• **What you are asked to do**
I need the lines below from the one with "(4 : ℝ) • ν := by" down to the one with "have hsplit : ∀" reproduced exactly, both ends included, and nothing else.

Saved entries:
--- --- ---
import Summits.Ventures.Crystal3D.Theorems.StickyWulffConstantGenericWallFloorCubicCoords
import HarnessLib

/-!
# Second-moment isotropy of the twelve fcc bond vectors (`Σ_w ⟪w,a⟫⟪w,b⟫ = 4⟪a,b⟫`) and the exact lattice flux source

HONEST FRAMING. Part of the venture `Summits/Ventures/Crystal3D` (cell `crystal3d-full`), helper for the crux
`NoReconstructionGain` (stmt-Ventures-19144, route `route-Ventures-StickyWulffConstant`), line
`replication-exactness`, lead wulff-p1 g21; memo `HOME/wulff-p1/g21/VFLUX-g21.md` (the VORONOI FLUX
CALIBRATION: `2(D − X) = Σ_i [(12 − deg_i) − 2√3 V_{i,z}]`), crux idea card `voronoi-flux-calibration`.

The one lattice input of every calibration / flux argument at a GENERAL normal `ν` is that the lattice
source sheet is exact: the bonds of `Λ₀ = fccStacking 1 √(2/3)` crossing a plane `⊥ ν`, weighted by
`⟪u, ν⟫`, add up to the vector `2ν` — equivalently the twelve bond vectors (`fccSlots`) form a
spherical 2-design up to scale:

* `sum_slotVec_dot_mul_dot` — in cubic coordinates `Σ_k (s_k·A)(s_k·B) = 4 (A·B)` (brute force);
* `sum_fccSlots_inner_mul_inner` — `Σ_{w ∈ fccSlots} ⟪w,a⟫⟪w,b⟫ = 4⟪a,b⟫`;
  (the diagonal case `Σ_w ⟪w,x⟫² = 4‖x‖²` is the tree's `sum_slots_inner_sq` of `…SlotFrameIdentity`,
  proved there independently; this is its polarised/bilinear form, proved directly in cubic coordinates);
* `sum_fccSlots_inner_smul` — `Σ_w ⟪w,ν⟫ • w = 4 • ν`;
* `sum_fccSlots_posPart_inner_smul` — **the flux source** `Σ_w max ⟪w,ν⟫ 0 • w = 2 • ν`: summing
  `⟪u,ν⟫ u` over the bonds `u` pointing to the `ν`-side gives exactly `2ν`, for EVERY `ν` (so the
  midplane source of the flux identity equals `2⟪ν, y⟫·area` for any calibrating vector `y`, in
  particular `2φ(ν)` for `y` on the Wulff shape).

WHAT THIS IS NOT: nothing about films or the crux beyond this lattice identity; rung F-C1 not moved.
-/

noncomputable section

namespace Summit.Ventures.Crystal3D.Theorems

open Summit.Ventures.Crystal3D Finset Matrix NearIdentity
open scoped InnerProductSpace

/-- **Isotropy in cubic coordinates**: for the twelve integer bond vectors `s_k ∈ {(±1,±1,0),…}/√2`,
`Σ_k (s_k · A)(s_k · B) = 4 (A · B)`. -/
theorem sum_slotVec_dot_mul_dot (A B : Fin 3 → ℝ) :
    ∑ k : Fin 12, (slotVec k ⬝ᵥ A) * (slotVec k ⬝ᵥ B) = 4 * (A ⬝ᵥ B) := by
  have h2 : Real.sqrt 2 ^ 2 = 2 := Real.sq_sqrt (by norm_num)
  have hk : ∀ k : Fin 12, (slotVec k ⬝ᵥ A) * (slotVec k ⬝ᵥ B) =
      ((∑ i, (slotInt k i : ℝ) * A i) * (∑ i, (slotInt k i : ℝ) * B i)) / 2 := by
    intro k
    have hdot : ∀ C : Fin 3 → ℝ, slotVec k ⬝ᵥ C = (∑ i, (slotInt k i : ℝ) * C i) / Real.sqrt 2 := by
      intro C
      simp only [dotProduct, slotVec, Finset.sum_div]
      refine Finset.sum_congr rfl fun i _ => ?_
      ring
    rw [hdot A, hdot B, div_mul_div_comm, ← sq, h2]
  simp_rw [hk]
  rw [← Finset.sum_div]
  simp [Fin.sum_univ_succ, slotInt, dotProduct]
  ring

/-- **Second-moment isotropy of the fcc bond vectors**: `Σ_{w ∈ fccSlots} ⟪w,a⟫ ⟪w,b⟫ = 4 ⟪a,b⟫`. -/
theorem sum_fccSlots_inner_mul_inner (a b : EuclideanSpace ℝ (Fin 3)) :
    ∑ w ∈ fccSlots, ⟪w, a⟫_ℝ * ⟪w, b⟫_ℝ = 4 * ⟪a, b⟫_ℝ := by
  classical
  rw [fccSlots_eq_image, Finset.sum_image fun k _ l _ h => slotSite_injective h]
  simp_rw [inner_eq_cubicCoords, cubicCoords_slotSite]
  exact sum_slotVec_dot_mul_dot _ _

/-- Vector form: `Σ_{w ∈ fccSlots} ⟪w,ν⟫ • w = 4 • ν`. -/
theorem sum_fccSlots_inner_smul (ν : EuclideanSpace ℝ (Fin 3)) :
    ∑ w ∈ fccSlots, ⟪w, ν⟫_ℝ • w = (4 : ℝ) • ν := by
  apply ext_inner_right ℝ
  intro b
  rw [sum_inner, real_inner_smul_left]
  simp_rw [real_inner_smul_left]
  rw [← sum_fccSlots_inner_mul_inner ν b]

/-- **The exact lattice flux source.** Summing `⟪w,ν⟫ w` over the bond vectors on the positive side of
`ν` gives exactly `2ν`, for every `ν`:  `Σ_{w ∈ fccSlots} max ⟪w,ν⟫ 0 • w = 2 • ν`.  (Central symmetry
`neg_mem_fccSlots` pairs `w` with `−w`, and `⟪w,ν⟫ = max ⟪w,ν⟫ 0 − max ⟪−w,ν⟫ 0`.) -/
theorem sum_fccSlots_posPart_inner_smul (ν : EuclideanSpace ℝ (Fin 3)) :
    ∑ w ∈ fccSlots, max ⟪w, ν⟫_ℝ 0 • w = (2 : ℝ) • ν := by
  classical
  -- reindex the sum by the involution `w ↦ -w`
  have hre : ∑ w ∈ fccSlots, max ⟪-w, ν⟫_ℝ 0 • w = -∑ w ∈ fccSlots, max ⟪w, ν⟫_ℝ 0 • w := by
    rw [← Finset.sum_neg_distrib]
    refine Finset.sum_nbij' (fun w => -w) (fun w => -w) (fun w hw => neg_mem_fccSlots hw)
      (fun w hw => neg_mem_fccSlots hw) (fun w _ => neg_neg w) (fun w _ => neg_neg w) ?_
    intro w _
    rw [smul_neg, neg_neg]
  have hsplit : ∀ w : EuclideanSpace ℝ (Fin 3),
      ⟪w, ν⟫_ℝ • w = max ⟪w, ν⟫_ℝ 0 • w - max ⟪-w, ν⟫_ℝ 0 • w := by
    intro w
    rw [← sub_smul, inner_neg_left]
    congr 1
    rcases le_total 0 ⟪w, ν⟫_ℝ with h | h
    · rw [max_eq_left h, max_eq_right (by linarith), sub_zero]
    · rw [max_eq_right h, max_eq_left (by linarith)]; ring
  have h4 := sum_fccSlots_inner_smul ν
  simp_rw [hsplit] at h4
  rw [Finset.sum_sub_distrib, hre, sub_neg_eq_add, ← two_smul ℝ] at h4
  have h4' : (2 : ℝ) • ∑ w ∈ fccSlots, max ⟪w, ν⟫_ℝ 0 • w = (2 : ℝ) • ((2 : ℝ) • ν) := by
    rw [h4, smul_smul]; norm_num
  exact smul_right_injective _ (by norm_num : (2 : ℝ) ≠ 0) h4'

/-- Scalar form of the flux source: `Σ_{w ∈ fccSlots} max ⟪w,ν⟫ 0 · ⟪w,y⟫ = 2⟪ν,y⟫` — the bonds crossing a
plane `⊥ ν` upwards, weighted by `⟪w,ν⟫`, carry the flux `2⟪ν,y⟫` of any constant field `y` (per site). -/
theorem sum_fccSlots_posPart_inner_mul_inner (ν y : EuclideanSpace ℝ (Fin 3)) :
    ∑ w ∈ fccSlots, max ⟪w, ν⟫_ℝ 0 * ⟪w, y⟫_ℝ = 2 * ⟪ν, y⟫_ℝ := by
  have h := congrArg (fun v => ⟪v, y⟫_ℝ) (sum_fccSlots_posPart_inner_smul ν)
  simp only [sum_inner, real_inner_smul_left] at h
  exact h

/-- In particular `Σ_{w ∈ fccSlots} (max ⟪w,ν⟫ 0)² = 2‖ν‖²`: the upward bonds through a unit-normal plane have
total squared height `2` per site (the source density of the Voronoi flux identity, the same for every `ν`). -/
theorem sum_fccSlots_posPart_inner_sq (ν : EuclideanSpace ℝ (Fin 3)) :
    ∑ w ∈ fccSlots, (max ⟪w, ν⟫_ℝ 0) ^ 2 = 2 * ‖ν‖ ^ 2 := by
  rw [← real_inner_self_eq_norm_sq, ← sum_fccSlots_posPart_inner_mul_inner ν ν]
  refine Finset.sum_congr rfl fun w _ => ?_
  rcases le_total 0 ⟪w, ν⟫_ℝ with h | h
  · rw [max_eq_left h, sq]
  · rw [max_eq_right h]; ring

end Summit.Ventures.Crystal3D.Theorems

end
--- --- ---
• **Written response**
    ∑ w ∈ fccSlots, ⟪w, ν⟫_ℝ • w = (4 : ℝ) • ν := by
  apply ext_inner_right ℝ
  intro b
  rw [sum_inner, real_inner_smul_left]
  simp_rw [real_inner_smul_left]
  rw [← sum_fccSlots_inner_mul_inner ν b]

/-- **The exact lattice flux source.** Summing `⟪w,ν⟫ w` over the bond vectors on the positive side of
`ν` gives exactly `2ν`, for every `ν`:  `Σ_{w ∈ fccSlots} max ⟪w,ν⟫ 0 • w = 2 • ν`.  (Central symmetry
`neg_mem_fccSlots` pairs `w` with `−w`, and `⟪w,ν⟫ = max ⟪w,ν⟫ 0 − max ⟪−w,ν⟫ 0`.) -/
theorem sum_fccSlots_posPart_inner_smul (ν : EuclideanSpace ℝ (Fin 3)) :
    ∑ w ∈ fccSlots, max ⟪w, ν⟫_ℝ 0 • w = (2 : ℝ) • ν := by
  classical
  -- reindex the sum by the involution `w ↦ -w`
  have hre : ∑ w ∈ fccSlots, max ⟪-w, ν⟫_ℝ 0 • w = -∑ w ∈ fccSlots, max ⟪w, ν⟫_ℝ 0 • w := by
    rw [← Finset.sum_neg_distrib]
    refine Finset.sum_nbij' (fun w => -w) (fun w => -w) (fun w hw => neg_mem_fccSlots hw)
      (fun w hw => neg_mem_fccSlots hw) (fun w _ => neg_neg w) (fun w _ => neg_neg w) ?_
    intro w _
    rw [smul_neg, neg_neg]
  have hsplit : ∀ w : EuclideanSpace ℝ (Fin 3),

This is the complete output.